I wasn't privy to the discussion that resulted in the TM 4.0 spec, and given your experience in optical networking, you probably have a better clue than I do. But I'd guess the GCRA described in TM 4.0, which is the basis for both ATM shaping and policing, was designed to be easily implementable in hardware for large numbers of concurrent virtual circuits, carrying minimal state per circuit. Nearest neighbor spacing has the benefit of being very easy to implement, perfect for a chip set that has to handle tens of thousands of concurrent VCs running at line rates like OC-3 or OC-12. In this respect, I'm sure the GCRA was a compromise. It's been a while since I've looked at technologies like Frame Relay, but I expect its developers faced the same design points. In my quest for a simple yet adaptable shaping/policing algorithm, I grew to like the GCRA, although I agree with your criticisms. I pondered this a lot while writing this article and drawing up its diagrams. There were moments when I wondered how ATM worked at all! However, you comment about the burden falling mostly on the transmitters captures the flavor of ATM traffic management very well. This is probably why I spent a few late nights getting the traffic shaping firmware working correctly.

Todd H said...

Hey, your description of GCRA is great, especially the diagram! I am working on some code that implements this algorithm and was having trouble understanding how it all worked until I came across this page.

One question with regards to entry [6] in the diagram - could event A5 have showed up at time E4 and still been accepted as conforming?

The reason I ask is I was looking through the ATM Traffic Management specification you mentioned in the description and in the GCRA flowchart they provide it looks like the Theoretical Arrival Time (TAT) does not get updated when a packet is non-conforming. IE, when A4 showed up too early and is dropped the TAT is left unchanged (=E4).

So couldn't the following sequence also work : 1) A3 arrives within limit so TAT set to E4 2) A4 arrives and is non-conforming so TAT left unchanged 3) A5 arrives at time E4 and is conforming and TAT set to E5.

Todd Hayton

Chip Overclock said...

I believe your comment reveals a hole in my thinking on this topic.

I used to live and breathe TM 4.0 while writing firmware for an ATM switch and an ATM network interface. But almost all of my work with the GCRA was applied to traffic shaping, not policing. After pondering it for a bit (and perusing the spec), I think you're absolutely right.
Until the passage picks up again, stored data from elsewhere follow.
/-! ## Maximisers of quadratic forms on the unit sphere -/

/-- A real quadratic form `z ↦ Σ_{ij} z_i z_j B_{ij}` on `ι → ℝ` (`ι` finite, nonempty) has a
maximiser `x` on the Euclidean unit sphere, in Rayleigh form: `Q(z) ≤ Q(x) Σ z_i²` for all `z`.
[folklore] -/
theorem torusSep_exists_max_form {ι : Type*} [Fintype ι] [Nonempty ι] (B : ι → ι → ℝ) :
    ∃ x : ι → ℝ, ∑ i, x i ^ 2 = 1 ∧
      ∀ z : ι → ℝ, ∑ i, ∑ j, z i * z j * B i j ≤ (∑ i, ∑ j, x i * x j * B i j) * ∑ i, z i ^ 2 := by
  classical
  set S : Set (ι → ℝ) := {x | ∑ i, x i ^ 2 = 1} with hS
  have hcont : Continuous fun x : ι → ℝ ↦ ∑ i, x i ^ 2 := by fun_prop
  have hclosed : IsClosed S := isClosed_eq hcont continuous_const
  have hbdd : Bornology.IsBounded S := by
    refine (Metric.isBounded_closedBall (x := (0 : ι → ℝ)) (r := 1)).subset fun x hx ↦ ?_
    rw [Metric.mem_closedBall, dist_zero_right, pi_norm_le_iff_of_nonneg zero_le_one]
    intro i
    rw [Real.norm_eq_abs]
    have h1 : x i ^ 2 ≤ ∑ j, x j ^ 2 :=
      Finset.single_le_sum (f := fun j ↦ x j ^ 2) (fun j _ ↦ sq_nonneg (x j)) (Finset.mem_univ i)
    have hx1 : ∑ j, x j ^ 2 = 1 := hx
    exact abs_le_of_sq_le_sq (by rw [one_pow]; linarith) zero_le_one
  have hcpt : IsCompact S := Metric.isCompact_of_isClosed_isBounded hclosed hbdd
  obtain ⟨i₀⟩ := ‹Nonempty ι›
  have hne : S.Nonempty := by
    refine ⟨Pi.single i₀ 1, ?_⟩
    show ∑ i, (Pi.single i₀ (1 : ℝ) : ι → ℝ) i ^ 2 = 1
    simp [Pi.single_apply]
  have hQ : Continuous fun x : ι → ℝ ↦ ∑ i, ∑ j, x i * x j * B i j := by fun_prop
  obtain ⟨x, hxS, hxmax⟩ := hcpt.exists_isMaxOn hne hQ.continuousOn
  refine ⟨x, hxS, fun z ↦ ?_⟩
  set r := ∑ i, z i ^ 2 with hr
  have hr0 : 0 ≤ r := Finset.sum_nonneg fun i _ ↦ sq_nonneg (z i)
  rcases hr0.eq_or_lt with hr0 | hr0
  · -- `z = 0`
    have hz : ∀ i, z i = 0 := by
      intro i
      have h := (Finset.sum_eq_zero_iff_of_nonneg fun j _ ↦ sq_nonneg (z j)).1 hr0.symm i
        (Finset.mem_univ i)
      exact pow_eq_zero_iff two_ne_zero |>.1 h
    have h0 : ∑ i, ∑ j, z i * z j * B i j = 0 := by simp [hz]
    rw [h0, ← hr0, mul_zero]
  · set y : ι → ℝ := fun i ↦ z i / Real.sqrt r with hy
    have hsq : Real.sqrt r * Real.sqrt r = r := Real.mul_self_sqrt hr0.le
    have hyS : y ∈ S := by
      show ∑ i, (z i / Real.sqrt r) ^ 2 = 1
      simp_rw [div_pow, Real.sq_sqrt hr0.le, ← Finset.sum_div]
      exact div_self hr0.ne'
    have h := hxmax hyS
    have hQy : ∑ i, ∑ j, y i * y j * B i j = (∑ i, ∑ j, z i * z j * B i j) / r := by
      rw [Finset.sum_div]
      refine Finset.sum_congr rfl fun i _ ↦ ?_
      rw [Finset.sum_div]
      refine Finset.sum_congr rfl fun j _ ↦ ?_
      rw [hy]
      dsimp only
      rw [div_mul_div_comm, hsq]
      ring
    have h' : (∑ i, ∑ j, z i * z j * B i j) / r ≤ ∑ i, ∑ j, x i * x j * B i j := by
      rw [← hQy]
      exact h
    exact (div_le_iff₀ hr0).1 h'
TM 4.0 indicates that throwing away a non-conforming cell has exactly the effect you describe: the TAT isn't updated, so that following cell may well conform.

Well done, and thanks for the insightful comment!

Chip Overclock said...

I'm a little embarrassed to admit to a senior moment: the software I've written in C++ (Desperado) and Java (Buckaroo) to implement the GCRA works exactly as Todd describes, but I didn't think to go look at it before replying to Todd's comment, or, apparently, before writing the article. The GCRA SW I've implemented operates in two phases, with a first "attempt" phase the indicates whether the emission conforms to the GCRA, and a second "commit" phase that updates the GCRA state IFF the application decides to emit the event to the traffic shaped stream.

Thanks again to Todd and others for keeping me honest!